Search the material for the word "gives" and copy every line in which it occurs.

________

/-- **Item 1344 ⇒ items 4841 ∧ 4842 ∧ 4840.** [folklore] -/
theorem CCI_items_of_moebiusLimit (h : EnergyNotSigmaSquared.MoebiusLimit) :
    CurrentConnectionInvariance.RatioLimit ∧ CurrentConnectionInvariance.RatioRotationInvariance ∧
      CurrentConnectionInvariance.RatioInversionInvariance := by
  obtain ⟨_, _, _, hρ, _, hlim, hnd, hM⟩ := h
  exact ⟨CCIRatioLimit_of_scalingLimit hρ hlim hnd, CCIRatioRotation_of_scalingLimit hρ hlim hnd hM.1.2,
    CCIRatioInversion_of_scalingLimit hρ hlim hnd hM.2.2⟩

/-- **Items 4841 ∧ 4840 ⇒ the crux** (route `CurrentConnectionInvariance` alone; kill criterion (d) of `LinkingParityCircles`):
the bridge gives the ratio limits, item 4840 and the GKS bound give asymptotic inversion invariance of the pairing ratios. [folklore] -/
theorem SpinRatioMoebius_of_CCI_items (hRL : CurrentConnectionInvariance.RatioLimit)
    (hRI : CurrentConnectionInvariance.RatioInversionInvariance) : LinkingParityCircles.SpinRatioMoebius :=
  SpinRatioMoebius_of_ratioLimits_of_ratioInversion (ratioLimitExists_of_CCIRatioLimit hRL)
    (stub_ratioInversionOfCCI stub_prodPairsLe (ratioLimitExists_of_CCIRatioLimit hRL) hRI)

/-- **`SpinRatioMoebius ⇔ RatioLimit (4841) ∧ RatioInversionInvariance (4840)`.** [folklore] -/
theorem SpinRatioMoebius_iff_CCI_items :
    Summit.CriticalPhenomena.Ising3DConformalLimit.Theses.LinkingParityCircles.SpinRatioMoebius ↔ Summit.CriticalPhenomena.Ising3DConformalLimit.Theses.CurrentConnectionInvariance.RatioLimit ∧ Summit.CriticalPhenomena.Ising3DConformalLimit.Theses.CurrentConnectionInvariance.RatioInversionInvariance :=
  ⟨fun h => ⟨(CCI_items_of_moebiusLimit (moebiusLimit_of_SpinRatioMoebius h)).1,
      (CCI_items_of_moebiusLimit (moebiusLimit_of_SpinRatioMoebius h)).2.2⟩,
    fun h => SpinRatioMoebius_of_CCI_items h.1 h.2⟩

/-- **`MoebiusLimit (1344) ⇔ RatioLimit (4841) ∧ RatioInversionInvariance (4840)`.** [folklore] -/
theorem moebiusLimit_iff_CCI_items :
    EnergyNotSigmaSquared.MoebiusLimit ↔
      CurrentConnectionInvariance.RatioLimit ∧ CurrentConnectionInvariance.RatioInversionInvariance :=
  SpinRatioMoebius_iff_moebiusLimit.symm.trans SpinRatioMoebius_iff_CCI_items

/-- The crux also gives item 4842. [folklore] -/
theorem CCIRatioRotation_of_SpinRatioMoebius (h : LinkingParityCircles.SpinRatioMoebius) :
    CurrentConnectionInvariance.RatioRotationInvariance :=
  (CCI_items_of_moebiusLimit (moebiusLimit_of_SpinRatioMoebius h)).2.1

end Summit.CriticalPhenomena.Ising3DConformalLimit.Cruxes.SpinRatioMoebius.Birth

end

________

**OUTPUT FOR THIS TASK**.
the bridge gives the ratio limits, item 4840 and the GKS bound give asymptotic inversion invariance of the pairing ratios. [folklore] -/
/-- The crux also gives item 4842. [folklore] -/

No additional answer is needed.